Video by Frankie Goes to Hollywood
- Released: 13 November 2000
- Recorded: 1983–1987
- Genre: Compilation
- Length: 125 mins
- Label: ZTT

= Hard On (video) =

Hard On is a 14-track music video compilation by Frankie Goes to Hollywood. It was released by ZTT Records in 2000. The compilation contains all of the band's music videos and a series of interviews with band member Paul Rutherford, ZTT co-founders Trevor Horn and Paul Morley, journalist Paul Lester and publicist Gary Farrow. It also includes Morley's history of the band and ZTT, as well as a picture gallery of record sleeves, photographs, press articles and magazine covers.

== Release ==
Hard On was released on DVD in NTSC and PAL. All of the videos were included in their original stereo mixes as well as new 5.1 surround mixes.

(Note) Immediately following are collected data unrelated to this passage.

import Mathlib
import Summits.Ventures.PercRepro2.HCov
import Summits.Ventures.PercRepro2.GcSkelRules
import Summits.Ventures.PercRepro2.GcSkelReductionT
import Summits.Ventures.PercRepro2.GcSkelShapeT
import Summits.Ventures.PercRepro2.GcSkelReductionMin
import Summits.Ventures.PercRepro2.GcSkelShapeZ
import Summits.Ventures.PercRepro2.GcHatConn
import Summits.Ventures.PercRepro2.GcSkelReductionHat
import Summits.Ventures.PercRepro2.GcSkelShapeHat
import Summits.Ventures.PercRepro2.GcBundleConn
import Summits.Ventures.PercRepro2.GcBundle
import Summits.Ventures.PercRepro2.GcSkelReductionBundle

/-!
# The root-bundle clause read at a pair of unmarked vertices (blind cell PercRepro2, typer-1 g57)

Two unmarked vertices `x, y` whose non-loop edges all go to `x, y`, the roots and one further
vertex `v` form the bundle `W = {x, y}` (`hasBundle_of_pair`), so on the class of record

* **`exists_two_outer_nbrs_of_pair`** — for any two distinct unmarked vertices `x ≠ y` with `x`
  active, the non-loop edges at `x` or `y` reach two DISTINCT vertices outside `{x, y, a₁, a₂}`.

On seven vertices (`shape_of_wredMinHAZB`: the five marks and two active unmarked vertices
`x, y`) this says that `x` and `y` together see at least two of `{o, b, a₃}` — with
`exists_two_nonroot_nbrs_of_wredMinHAZB` (each of `x, y` sees two of `{o, b, a₃}` and the other
unmarked vertex) the neighbourhood constraints of the smallest members of the class of record.
Standard axioms.
-/

namespace Summit.Ventures.PercRepro2

open CovForm RECM

namespace WRed

section Pair

variable {V : Type*} {E : Type*} [Fintype E] [DecidableEq E] [DecidableEq V]

omit [DecidableEq E] in
/-- **Two unmarked vertices whose non-loop edges all go to themselves, the roots and one further
vertex form a bundle**: `W = {x, y}` with terminals `a₁, a₂, v`, as soon as `x` has at least three
non-loop edges. -/
lemma hasBundle_of_pair {ends : E → Sym2 V} {o a₁ a₂ a₃ b x y v : V}
    (hx : Unmarked o a₁ a₂ a₃ b x) (hy : Unmarked o a₁ a₂ a₃ b y) (hvx : v ≠ x) (hvy : v ≠ y)
    (hv1 : v ≠ a₁) (hv2 : v ≠ a₂)
    (hP : ∀ e, e ∈ edgesAt ends x ∨ e ∈ edgesAt ends y → ∀ z w, ends e = s(z, w) →
      (z = x ∨ z = y) → w = x ∨ w = y ∨ w = a₁ ∨ w = a₂ ∨ w = v)
    (hdeg : 3 ≤ nonLoopDeg ends x) : Bundle.HasBundle ends o a₁ a₂ a₃ b := by
  obtain ⟨eA, hA, eB, hB, e₃, h3, hAB, hA3, hB3⟩ :=
    Finset.two_lt_card.1 (show 2 < (edgesAt ends x).card from hdeg)
  have htouch : ∀ e ∈ edgesAt ends x, e ∈ touches ends {x, y} := by
    intro e he
    obtain ⟨hxe, _⟩ := mem_edgesAt.1 he
    obtain ⟨z, hz⟩ := Sym2.mem_iff_exists.1 hxe
    exact ⟨x, by simp, z, hz⟩
  have hin : ∀ z : V, z = x ∨ z = y → z ∈ ({x, y} : Set V) := by
    rintro z (rfl | rfl) <;> simp
  refine ⟨{x, y}, v, ⟨?_, ?_, ?_, ?_⟩, ?_, hv1, hv2, eA, eB, e₃, hAB, hA3, hB3, htouch eA hA,
    htouch eB hB, htouch e₃ h3, (mem_edgesAt.1 hA).2, (mem_edgesAt.1 hB).2, (mem_edgesAt.1 h3).2⟩
  · simp only [Set.mem_insert_iff, Set.mem_singleton_iff, not_or]
    exact ⟨hx.2.1.symm, hy.2.1.symm⟩
  · simp only [Set.mem_insert_iff, Set.mem_singleton_iff, not_or]
    exact ⟨hx.2.2.1.symm, hy.2.2.1.symm⟩
  · simp only [Set.mem_insert_iff, Set.mem_singleton_iff, not_or]
    exact ⟨hvx, hvy⟩
  · intro e he z w hzw
    obtain ⟨t, ht, t', ht'⟩ := he
    have htm : t = x ∨ t = y := by simpa using ht
    by_cases hd : (ends e).IsDiag
    · -- a loop at `t ∈ W`
      rw [hzw, Sym2.mk_isDiag_iff] at hd
      subst hd
      have htz : t ∈ s(z, z) := by rw [← hzw, ht']; simp
      rw [Sym2.mem_iff, or_self] at htz
      subst htz
      exact ⟨Or.inl (hin t htm), Or.inl (hin t htm)⟩
    · -- a non-loop edge at `t`: its other end is in `{x, y, a₁, a₂, v}`
      have hte : e ∈ edgesAt ends t := mem_edgesAt.2 ⟨by rw [ht']; simp, hd⟩
      have hte' : e ∈ edgesAt ends x ∨ e ∈ edgesAt ends y := by
        rcases htm with rfl | rfl
        · exact Or.inl hte
        · exact Or.inr hte
      have htzw : t ∈ s(z, w) := by rw [← hzw, ht']; simp
      rw [Sym2.mem_iff] at htzw
      rcases htzw with rfl | rfl
      · have hw := hP e hte' t w hzw htm
        refine ⟨Or.inl (hin t htm), ?_⟩
        rcases hw with rfl | rfl | rfl | rfl | rfl <;> simp
      · have hz := hP e hte' t z (by rw [hzw, Sym2.eq_swap]) htm
        refine ⟨?_, Or.inl (hin t htm)⟩
        rcases hz with rfl | rfl | rfl | rfl | rfl <;> simp
  · intro z hz
    rcases (by simpa using hz : z = x ∨ z = y) with rfl | rfl
    · exact hx
    · exact hy

/-- **On the class of record two distinct unmarked vertices, one of them active, reach two
distinct vertices outside themselves and the roots**: non-loop edges `e = {x or y, z}`,
`f = {x or y, w}` with `z ≠ w`, `z, w ∉ {x, y, a₁, a₂}`. -/
theorem exists_two_outer_nbrs_of_pair {ends : E → Sym2 V} {o a₁ a₂ a₃ b x y : V}
    (h : WReducedMinHAZB ends o a₁ a₂ a₃ b)
    (h12 : a₁ ≠ a₂) (h13 : a₁ ≠ a₃) (h23 : a₂ ≠ a₃) (ho1 : o ≠ a₁) (ho2 : o ≠ a₂) (ho3 : o ≠ a₃)
    (hob : o ≠ b) (hb1 : b ≠ a₁) (hb2 : b ≠ a₂) (hb3 : b ≠ a₃)
    (hx : Unmarked o a₁ a₂ a₃ b x) (hy : Unmarked o a₁ a₂ a₃ b y) (hxy : x ≠ y)
    (hact : ∃ e, x ∈ ends e ∧ ¬ (ends e).IsDiag) :
    ∃ (e f : E) (z w : V), (ends e = s(x, z) ∨ ends e = s(y, z)) ∧
      (ends f = s(x, w) ∨ ends f = s(y, w)) ∧ z ≠ w ∧
      z ≠ x ∧ z ≠ y ∧ z ≠ a₁ ∧ z ≠ a₂ ∧ w ≠ x ∧ w ≠ y ∧ w ≠ a₁ ∧ w ≠ a₂ := by
  -- the degree of `x` is at least three
  have hdeg : 3 ≤ nonLoopDeg ends x := by
    have hs := (shape_of_wredMinHAZH (wredMinHAZH_of_wredMinHAZB h) h12 h13 h23 ho1 ho2 ho3 hob
      hb1 hb2 hb3).1.2.1 x hx
    rcases hs with h0 | h3
    · exfalso
      obtain ⟨e, hxe, hd⟩ := hact
      have : e ∈ edgesAt ends x := mem_edgesAt.2 ⟨hxe, hd⟩
      have : 0 < nonLoopDeg ends x := Finset.card_pos.2 ⟨e, this⟩
      omega
    · exact h3
  -- an outer neighbour: the other end of a non-loop edge at `x` or `y`, outside `{x, y, a₁, a₂}`
  let Outer : V → Prop := fun z => ∃ e, (ends e = s(x, z) ∨ ends e = s(y, z)) ∧ z ≠ x ∧ z ≠ y ∧
    z ≠ a₁ ∧ z ≠ a₂
  -- if all outer neighbours equal one vertex `v`, the pair is a bundle
  have hbundle : ∀ v, v ≠ x → v ≠ y → v ≠ a₁ → v ≠ a₂ → (∀ z, Outer z → z = v) →
      Bundle.HasBundle ends o a₁ a₂ a₃ b := by
    intro v hvx hvy hv1 hv2 hall
    refine hasBundle_of_pair hx hy hvx hvy hv1 hv2 (fun e he z w hzw hz => ?_) hdeg
    by_cases hwx : w = x
    · exact Or.inl hwx
    by_cases hwy : w = y
    · exact Or.inr (Or.inl hwy)
    by_cases hw1 : w = a₁
    · exact Or.inr (Or.inr (Or.inl hw1))
    by_cases hw2 : w = a₂
    · exact Or.inr (Or.inr (Or.inr (Or.inl hw2)))
    refine Or.inr (Or.inr (Or.inr (Or.inr (hall w ⟨e, ?_, hwx, hwy, hw1, hw2⟩))))
    rcases hz with rfl | rfl
    · exact Or.inl hzw
    · exact Or.inr hzw
  by_cases hz : ∃ z, Outer z
  · obtain ⟨z, e, hez, hzx, hzy, hz1, hz2⟩ := hz
    by_cases hw : ∃ w, Outer w ∧ w ≠ z
    · obtain ⟨w, ⟨f, hfw, hwx, hwy, hw1, hw2⟩, hwz⟩ := hw
      exact ⟨e, f, z, w, hez, hfw, hwz.symm, hzx, hzy, hz1, hz2, hwx, hwy, hw1, hw2⟩
    · exfalso
      push Not at hw
      exact h.noBundle (hbundle z hzx hzy hz1 hz2 fun w hw' => hw w hw')
  · -- no outer neighbour at all: the bundle with `v = a₃`
    exfalso
    push Not at hz
    exact h.noBundle (hbundle a₃ hx.2.2.2.1.symm hy.2.2.2.1.symm h13.symm h23.symm
      fun w hw' => absurd hw' (hz w))

end Pair

end WRed

end Summit.Ventures.PercRepro2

In 2009, a new CD compilation was released titled Frankie Say Greatest. A DVD of the same title was released, which featured the same content as Hard On, but with different cover and menu art.

== Track listing ==

Hard On track listing
| No. | Title | Video director(s) | Length |
|---|---|---|---|
| 1. | "Relax" | Bernard Rose | 4:07 |
| 2. | "Two Tribes" | Godley & Creme | 4:08 |
| 3. | "The Power of Love" | Godley & Creme | 4:57 |
| 4. | "Welcome to the Pleasuredome" | Bernard Rose | 7:51 |
| 5. | "Rage Hard" | Paul Morley | 5:16 |
| 6. | "Warriors of the Wasteland" | Nick Burgess-Jones | 3:57 |
| 7. | "Watching the Wildlife" | Mike Portelly | 3:39 |
| 8. | "Relax" (live version) | David Mallet | 4:30 |
| 9. | "Relax" (laser version) | Godley & Creme | 3:53 |
| 10. | "Two Tribes '93" | Godley & Creme | 4:16 |
| 11. | "The Power of Love" (version 2) | Godley & Creme | 4:58 |
| 12. | "Welcome to the Pleasuredome '93" | Bernard Rose | 4:55 |
| 13. | "The Power of Love 2K" | Clive Arrowsmith | 4:13 |
| 14. | "Two Tribes 2K" | Clive Arrowsmith | 4:02 |

=== Notes ===
Credits are adapted from the DVD booklet.